§ Stored data
Content starts
/-- The vacuum stiff gap is at most `(2π/L)²`: `2 − 2cos(2π/L) ≤ (2π/L)²`. [folklore] -/
theorem vacuumStiff_le (L : ℝ) : 2 - 2 * Real.cos (2 * π / L) ≤ (2 * π / L) ^ 2 := by
  have h := Real.one_sub_sq_div_two_le_cos (x := 2 * π / L)
  linarith

/-- `0 ≤ 2 − 2cos(2π/L)`. [folklore] -/
theorem vacuumStiff_nonneg (L : ℝ) : 0 ≤ 2 - 2 * Real.cos (2 * π / L) := by
  linarith [Real.cos_le_one (2 * π / L)]

/-- `1 − mehlerRatio g₀(L) ≤ 2π/L + (2π/L)²` for `L > 0`. [folklore] -/
theorem one_sub_mehlerRatio_vacuum_le {L : ℝ} (hL : 0 < L) :
    1 - mehlerRatio (2 - 2 * Real.cos (2 * π / L)) ≤ 2 * π / L + (2 * π / L) ^ 2 := by
  have h0 := vacuumStiff_nonneg L
  have h1 := vacuumStiff_le L
  have hx : 0 ≤ 2 * π / L := by positivity
  have hsq : Real.sqrt (2 - 2 * Real.cos (2 * π / L)) ≤ 2 * π / L :=
    calc Real.sqrt (2 - 2 * Real.cos (2 * π / L)) ≤ Real.sqrt ((2 * π / L) ^ 2) := Real.sqrt_le_sqrt h1
      _ = 2 * π / L := Real.sqrt_sq hx
  linarith [one_sub_mehlerRatio_le h0]

/-- ★★ **The ceiling at the vacuum stiff gap.**  If the Mehler datum contains a mode `k₀` normalised at the vacuum stiff gap `g₀(L) = 2 − 2cos(2π/L)` (`L > 0`), every stiff
constant satisfies `θ ≤ 2π/L + (2π/L)²`. [cite: Wipf2021, §8.5.1 (8.57)] [cite: Luscher1983, §3] -/
theorem stiffGap_le_vacuum {a b : σ → ℝ} (ha : ∀ j, 0 < a j) (hb : ∀ j, 0 < b j) (hab : ∀ j, a j ^ 2 + 2 * a j * b j = π ^ 2) {θ : ℝ}
    (hgap : ∀ f : (σ → ℝ) → ℝ, MemLp f 2 (volume : Measure (σ → ℝ)) → hermCoeff f 0 = 0 →
      mehlerForm a b f f ≤ (∏ j, Real.sqrt (π / (a j + b j + π))) * (1 - θ) * ∫ x, f x ^ 2)
    {L : ℝ} (hL : 0 < L) (k₀ : σ) (hk₀ : b k₀ / (a k₀ + b k₀ + π) = mehlerRatio (2 - 2 * Real.cos (2 * π / L))) :
    θ ≤ 2 * π / L + (2 * π / L) ^ 2 := by
  have h := stiffGap_le ha hb hab hgap k₀
  rw [hk₀] at h
  linarith [one_sub_mehlerRatio_vacuum_le hL]

/-! ## §5 ★★★ No `L`-uniform stiff constant -/

/-- Arithmetic of the threshold: for `θ > 0`, `L₀ = ⌈13/θ⌉₊ + 7` and real `L ≥ L₀`: `2π/L + (2π/L)² < θ`. [folklore] -/
theorem threshold_lt {θ : ℝ} (hθ : 0 < θ) {L : ℝ} (hL : ((⌈13 / θ⌉₊ + 7 : ℕ) : ℝ) ≤ L) : 2 * π / L + (2 * π / L) ^ 2 < θ := by
  have hpi := Real.pi_lt_d2
  have hpi0 := Real.pi_pos
  have hceil : 13 / θ ≤ (⌈13 / θ⌉₊ : ℝ) := Nat.le_ceil _
  push_cast at hL
  have hL13 : 13 / θ ≤ L := by linarith
  have hL7 : (7 : ℝ) ≤ L := by
    have : 0 ≤ (⌈13 / θ⌉₊ : ℝ) := Nat.cast_nonneg _
    linarith
  have hL0 : 0 < L := by linarith
  set x := 2 * π / L with hx
  have hx0 : 0 ≤ x := by positivity
  -- `x ≤ 2π/7 < 1`, so `x² ≤ x`
  have hx1 : x ≤ 1 := by
    rw [hx, div_le_iff₀ hL0]; linarith
  have hxx : x ^ 2 ≤ x := by nlinarith
  -- `2x = 4π/L ≤ 4πθ/13 < θ`
  have h2x : 2 * x < θ := by
    have hθL : 13 ≤ θ * L := by
      have h := mul_le_mul_of_nonneg_left hL13 hθ.le
      have h13 : θ * (13 / θ) = 13 := by field_simp
      linarith
    rw [hx, show 2 * (2 * π / L) = 4 * π / L by ring, div_lt_iff₀ hL0]
    linarith
  linarith

/-- ★★★ **NO `L`-UNIFORM STIFF CONSTANT.**  For every `θ > 0` there is `L₀` (`= ⌈13/θ⌉₊ + 7`) such that for every `L ≥ L₀`, every finite mode set `ι` and every normalised
Mehler datum `(a, b)` on it (`0 < a, b`, `a² + 2ab = π²`) containing a mode `k₀` at the vacuum stiff gap, `r_{k₀} = mehlerRatio (2 − 2cos(2π/L))`, the stiff inequality with
constant `θ` FAILS: some ground-orthogonal `f ∈ L²(ℝ^ι)` has `Q(f,f) > λ₀(1−θ)‖f‖²`.  (The strengthening of (B-ST) to an `L`-independent `θ₀` is false in its own model.)
[cite: Wipf2021, §8.5.1 (8.58)] [cite: Luscher1983, §3] -/
theorem no_uniform_stiffGap {θ : ℝ} (hθ : 0 < θ) :
    ∃ L₀ : ℕ, ∀ L : ℕ, L₀ ≤ L → ∀ (ι : Type) [Fintype ι] [DecidableEq ι] (a b : ι → ℝ),
      (∀ j, 0 < a j) → (∀ j, 0 < b j) → (∀ j, a j ^ 2 + 2 * a j * b j = π ^ 2) →
      ∀ k₀ : ι, b k₀ / (a k₀ + b k₀ + π) = mehlerRatio (2 - 2 * Real.cos (2 * π / L)) →
      ¬ ∀ f : (ι → ℝ) → ℝ, MemLp f 2 (volume : Measure (ι → ℝ)) → hermCoeff f 0 = 0 →
        mehlerForm a b f f ≤ (∏ j, Real.sqrt (π / (a j + b j + π))) * (1 - θ) * ∫ x, f x ^ 2 := by
  refine ⟨⌈13 / θ⌉₊ + 7, fun L hL ι _ _ a b ha hb hab k₀ hk₀ hgap => ?_⟩
  have hLr : ((⌈13 / θ⌉₊ + 7 : ℕ) : ℝ) ≤ (L : ℝ) := by exact_mod_cast hL
  have hLpos : 0 < (L : ℝ) := by
    have : (7 : ℝ) ≤ ((⌈13 / θ⌉₊ + 7 : ℕ) : ℝ) := by push_cast; linarith [(Nat.cast_nonneg _ : (0 : ℝ) ≤ ⌈13 / θ⌉₊)]
    linarith
  have h1 := stiffGap_le_vacuum ha hb hab hgap hLpos k₀ hk₀
  have h2 := threshold_lt hθ hLr
  linarith

/-! ## §6 Concrete: `θ₀ = 1/2` is inadmissible for every `L ≥ 9` -/

/-- `w < 1/2 ⇒ mehlerRatio w > 1/2` (`0 ≤ w`). [folklore] -/
theorem mehlerRatio_gt_half {w : ℝ} (hw0 : 0 ≤ w) (hw : w < 1 / 2) : 1 / 2 < mehlerRatio w := by
  unfold mehlerRatio
  have hs : Real.sqrt (w ^ 2 + 4 * w) < 2 - w := by
    rw [Real.sqrt_lt' (by linarith)]
    nlinarith
  have hden : 0 < w + 2 + Real.sqrt (w ^ 2 + 4 * w) := by positivity
  rw [lt_div_iff₀ hden]
  linarith

/-- `L ≥ 9 ⇒ g₀(L) = 2 − 2cos(2π/L) < 1/2` (`cos(2π/9) ≥ 1 − (2π/9)²/2 > 3/4`). [folklore] -/
theorem vacuumStiff_lt_half {L : ℝ} (hL : 9 ≤ L) : 2 - 2 * Real.cos (2 * π / L) < 1 / 2 := by
  have hpi := Real.pi_lt_d2
  have hpi0 := Real.pi_pos
  have hL0 : 0 < L := by linarith
  have h1 := vacuumStiff_le L
  have hx : 2 * π / L ≤ 2 * π / 9 := div_le_div_of_nonneg_left (by positivity) (by norm_num) hL
  have hx0 : 0 ≤ 2 * π / L := by positivity
  have hsq : (2 * π / L) ^ 2 ≤ (2 * π / 9) ^ 2 := by
    have h := mul_le_mul hx hx hx0 (hx0.trans hx)
    simpa only [sq] using h
  have h9 : (2 * π / 9) ^ 2 < 1 / 2 := by
    rw [div_pow, div_lt_iff₀ (by norm_num)]; nlinarith [mul_pos hpi0 hpi0]
  linarith

/-- ★ **`θ₀ = 1/2` fails for every `L ≥ 9`.**  A normalised Mehler datum containing a mode at the vacuum stiff gap of a lattice of side `L ≥ 9` admits NO stiff constant
`θ ≥ 1/2`: some ground-orthogonal `f` has `Q(f,f) > (λ₀/2)‖f‖²`. [cite: Wipf2021, §8.5.1 (8.58)] [cite: Luscher1983, §3] -/
theorem stiffGap_half_fails {a b : σ → ℝ} (ha : ∀ j, 0 < a j) (hb : ∀ j, 0 < b j) (hab : ∀ j, a j ^ 2 + 2 * a j * b j = π ^ 2)
    {L : ℝ} (hL : 9 ≤ L) (k₀ : σ) (hk₀ : b k₀ / (a k₀ + b k₀ + π) = mehlerRatio (2 - 2 * Real.cos (2 * π / L))) {θ : ℝ} (hθ : 1 / 2 ≤ θ) :
    ¬ ∀ f : (σ → ℝ) → ℝ, MemLp f 2 (volume : Measure (σ → ℝ)) → hermCoeff f 0 = 0 →
      mehlerForm a b f f ≤ (∏ j, Real.sqrt (π / (a j + b j + π))) * (1 - θ) * ∫ x, f x ^ 2 := by
  intro hgap
  have h := stiffGap_le ha hb hab hgap k₀
  rw [hk₀] at h
  have hr := mehlerRatio_gt_half (vacuumStiff_nonneg L) (vacuumStiff_lt_half hL)
  linarith
/-- **THE `D_ν`-DERIVATIVE OF THE CUT-OFF CONJUGATED CORRECTOR ON THE SUPPORT OF THE SOURCE**: for `f'(x) ≠ 0`,
`|D_ν(e^{φ}w(1−χ))(x)| ≤ e^{2δ−δr}(Σ_μ(|D_μw(x̂)| + |D_μw(x̂+e_ν)|) + 2δ|w(x̂+e_ν)| + |w(x̂)|)`. [folklore] -/
theorem abs_fdiff_cutV_le (hn : 1 ≤ n) (h : R ⊆ R₀) {δ r : ℝ} (hδ0 : 0 ≤ δ) (hδ1 : δ ≤ 1) (χ : ↥R → ℝ)
    (hχ0 : ∀ x, 0 ≤ χ x) (hχ1 : ∀ x, χ x ≤ 1) (hχlip : ∀ x y, |χ x - χ y| ≤ edistR n R x y)
    (C' : Finset ↥R) (hχC : ∀ x y, edistR n R x y ≤ 1 → χ x ≠ χ y → x ∈ C') (hχC1 : ∀ x, χ x ≠ 1 → x ∈ C')
    (ψ : ↥R → ℝ) (hψ : ∀ x y, edistR n R x y ≤ 1 → |ψ x - ψ y| ≤ δ) (f' : ↥R → ℝ)
    (hψT : ∀ x, f' x ≠ 0 → ψ x ≤ 0) (φ : ↥R₀ → ℝ)
    (hφ : ∀ j k : ↥R₀, k.1 ∈ nbrs j.1 → |φ j - φ k| ≤ δ / (n : ℝ))
    (hφC : ∀ x ∈ C', φ (incl h x) ≤ ψ x - δ * r) (w : ↥R₀ → ℝ) (ν : Fin (d + 1)) {x : ↥R}
    (hx : f' x ≠ 0) :
    |fdiff n R ν (fun y => Real.exp (φ (incl h y)) * w (incl h y) * (1 - χ y)) x|
      ≤ Real.exp (2 * δ - δ * r) *
        (∑ μ, (|fdiff n R₀ μ w (incl h x)| + |extR (fdiff n R₀ μ w) ((incl h x).1 + uvec ν)|)
          + 2 * δ * |extR w ((incl h x).1 + uvec ν)| + |w (incl h x)|) := by
  have hn0 : (0 : ℝ) < n := by exact_mod_cast hn
  have hn1 : (1 : ℝ) ≤ n := by exact_mod_cast hn
  have hΘ0 : 0 < Real.exp (2 * δ - δ * r) := Real.exp_pos _
  have hRHS : 0 ≤ Real.exp (2 * δ - δ * r) *
        (∑ μ, (|fdiff n R₀ μ w (incl h x)| + |extR (fdiff n R₀ μ w) ((incl h x).1 + uvec ν)|)
          + 2 * δ * |extR w ((incl h x).1 + uvec ν)| + |w (incl h x)|) := by
    have := Finset.sum_nonneg (s := Finset.univ) fun μ (_ : μ ∈ Finset.univ) =>
      add_nonneg (abs_nonneg (fdiff n R₀ μ w (incl h x))) (abs_nonneg (extR (fdiff n R₀ μ w) ((incl h x).1 + uvec ν)))
    positivity
  have hψx : ψ x ≤ 0 := hψT x hx
  by_cases hx' : x.1 + uvec ν ∈ R
  · set x' : ↥R := ⟨x.1 + uvec ν, hx'⟩ with hx'def
    have hx'0 : (incl h x).1 + uvec ν ∈ R₀ := h hx'
    have ev1 : ∀ μ, extR (fdiff n R₀ μ w) ((incl h x).1 + uvec ν) = fdiff n R₀ μ w (incl h x') := fun μ => by
      rw [extR_of_mem _ hx'0]; rfl
    have ev2 : extR w ((incl h x).1 + uvec ν) = w (incl h x') := by rw [extR_of_mem _ hx'0]; rfl
    have hnb : x'.1 ∈ nbrs x.1 := add_uvec_mem_nbrs x.1 ν
    have hnb0 : (incl h x').1 ∈ nbrs (incl h x).1 := hnb
    have hdn : edistR n R x x' ≤ 1 / (n : ℝ) := edistR_le_of_mem_nbrs hn hnb
    have h1n : 1 / (n : ℝ) ≤ 1 := by rw [div_le_one hn0]; exact hn1
    have hd : edistR n R x x' ≤ 1 := hdn.trans h1n
    rw [fdiff_of_mem _ hx']
    -- decomposition of the difference
    have hdec : (n : ℝ) * (Real.exp (φ (incl h x')) * w (incl h x') * (1 - χ x')
          - Real.exp (φ (incl h x)) * w (incl h x) * (1 - χ x))
        = (1 - χ x') * ((n : ℝ) * (Real.exp (φ (incl h x')) * w (incl h x') - Real.exp (φ (incl h x)) * w (incl h x)))
          + (n : ℝ) * (χ x - χ x') * (Real.exp (φ (incl h x)) * w (incl h x)) := by ring
    -- term 1
    have hT1 : |(1 - χ x') * ((n : ℝ) * (Real.exp (φ (incl h x')) * w (incl h x')
          - Real.exp (φ (incl h x)) * w (incl h x)))|
        ≤ Real.exp (2 * δ - δ * r) *
          (∑ μ, (|fdiff n R₀ μ w (incl h x)| + |fdiff n R₀ μ w (incl h x')|) + 2 * δ * |w (incl h x')|) := by
      by_cases hc1 : χ x' = 1
      · rw [hc1, sub_self, zero_mul, abs_zero]
        have := Finset.sum_nonneg (s := Finset.univ) fun μ (_ : μ ∈ Finset.univ) =>
          add_nonneg (abs_nonneg (fdiff n R₀ μ w (incl h x))) (abs_nonneg (fdiff n R₀ μ w (incl h x')))
        positivity
      have hx'C := hχC1 x' hc1
      have hψ' : ψ x' ≤ ψ x + δ := by
        have := hψ x x' hd; rw [abs_le] at this; linarith
      have hφx : φ (incl h x) ≤ 2 * δ - δ * r := by
        have h1 := hφ (incl h x) (incl h x') hnb0
        rw [abs_le] at h1
        have h2 : δ / (n : ℝ) ≤ δ := by rw [div_le_iff₀ hn0]; nlinarith
        linarith [hφC x' hx'C, h1.2]
      have hDV := nat_mul_abs_dV_le hn hδ1 φ hφ w hnb0
      have h1c : |1 - χ x'| ≤ 1 := by rw [abs_le]; constructor <;> linarith [hχ0 x', hχ1 x']
      have hS : 0 ≤ ∑ μ, (|fdiff n R₀ μ w (incl h x)| + |fdiff n R₀ μ w (incl h x')|) + 2 * δ * |w (incl h x')| := by
        have := Finset.sum_nonneg (s := Finset.univ) fun μ (_ : μ ∈ Finset.univ) =>
          add_nonneg (abs_nonneg (fdiff n R₀ μ w (incl h x))) (abs_nonneg (fdiff n R₀ μ w (incl h x')))
        positivity
      rw [abs_mul, abs_mul, abs_of_nonneg hn0.le]
      calc |1 - χ x'| * ((n : ℝ) * |Real.exp (φ (incl h x')) * w (incl h x') - Real.exp (φ (incl h x)) * w (incl h x)|)
          ≤ 1 * (Real.exp (φ (incl h x))
              * (∑ μ, (|fdiff n R₀ μ w (incl h x)| + |fdiff n R₀ μ w (incl h x')|) + 2 * δ * |w (incl h x')|)) :=
            mul_le_mul h1c hDV (by positivity) (by norm_num)
        _ ≤ 1 * (Real.exp (2 * δ - δ * r)
              * (∑ μ, (|fdiff n R₀ μ w (incl h x)| + |fdiff n R₀ μ w (incl h x')|) + 2 * δ * |w (incl h x')|)) := by
            refine mul_le_mul_of_nonneg_left (mul_le_mul_of_nonneg_right (Real.exp_le_exp.2 hφx) hS) (by norm_num)
        _ = _ := one_mul _
    -- term 2
    have hT2 : |(n : ℝ) * (χ x - χ x') * (Real.exp (φ (incl h x)) * w (incl h x))|
        ≤ Real.exp (2 * δ - δ * r) * |w (incl h x)| := by
      by_cases hc2 : χ x = χ x'
      · rw [hc2, sub_self, mul_zero, zero_mul, abs_zero]; positivity
      have hxC := hχC x x' hd hc2
      have hφx : φ (incl h x) ≤ 2 * δ - δ * r := by linarith [hφC x hxC]
      have hnχ : (n : ℝ) * |χ x - χ x'| ≤ 1 := by
        calc (n : ℝ) * |χ x - χ x'| ≤ (n : ℝ) * (1 / (n : ℝ)) :=
              mul_le_mul_of_nonneg_left ((hχlip x x').trans hdn) hn0.le
          _ = 1 := by field_simp
      rw [abs_mul, abs_mul, abs_mul, abs_of_nonneg hn0.le, abs_of_pos (Real.exp_pos _)]
      calc (n : ℝ) * |χ x - χ x'| * (Real.exp (φ (incl h x)) * |w (incl h x)|)
          ≤ 1 * (Real.exp (2 * δ - δ * r) * |w (incl h x)|) :=
            mul_le_mul hnχ (mul_le_mul_of_nonneg_right (Real.exp_le_exp.2 hφx) (abs_nonneg _))
              (by positivity) (by norm_num)
        _ = _ := one_mul _
    rw [hdec]
    refine (abs_add_le _ _).trans ?_
    refine (add_le_add hT1 hT2).trans (le_of_eq ?_)
    simp only [ev1, ev2]
    ring
  · rw [fdiff_of_not_mem _ hx', abs_zero]; exact hRHS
Content ends
§ Exercise requirements
Lines, not occurrences, are what count: report how many lines of the records above include the word "ground", and nothing else.

§ Answer to the exercise
2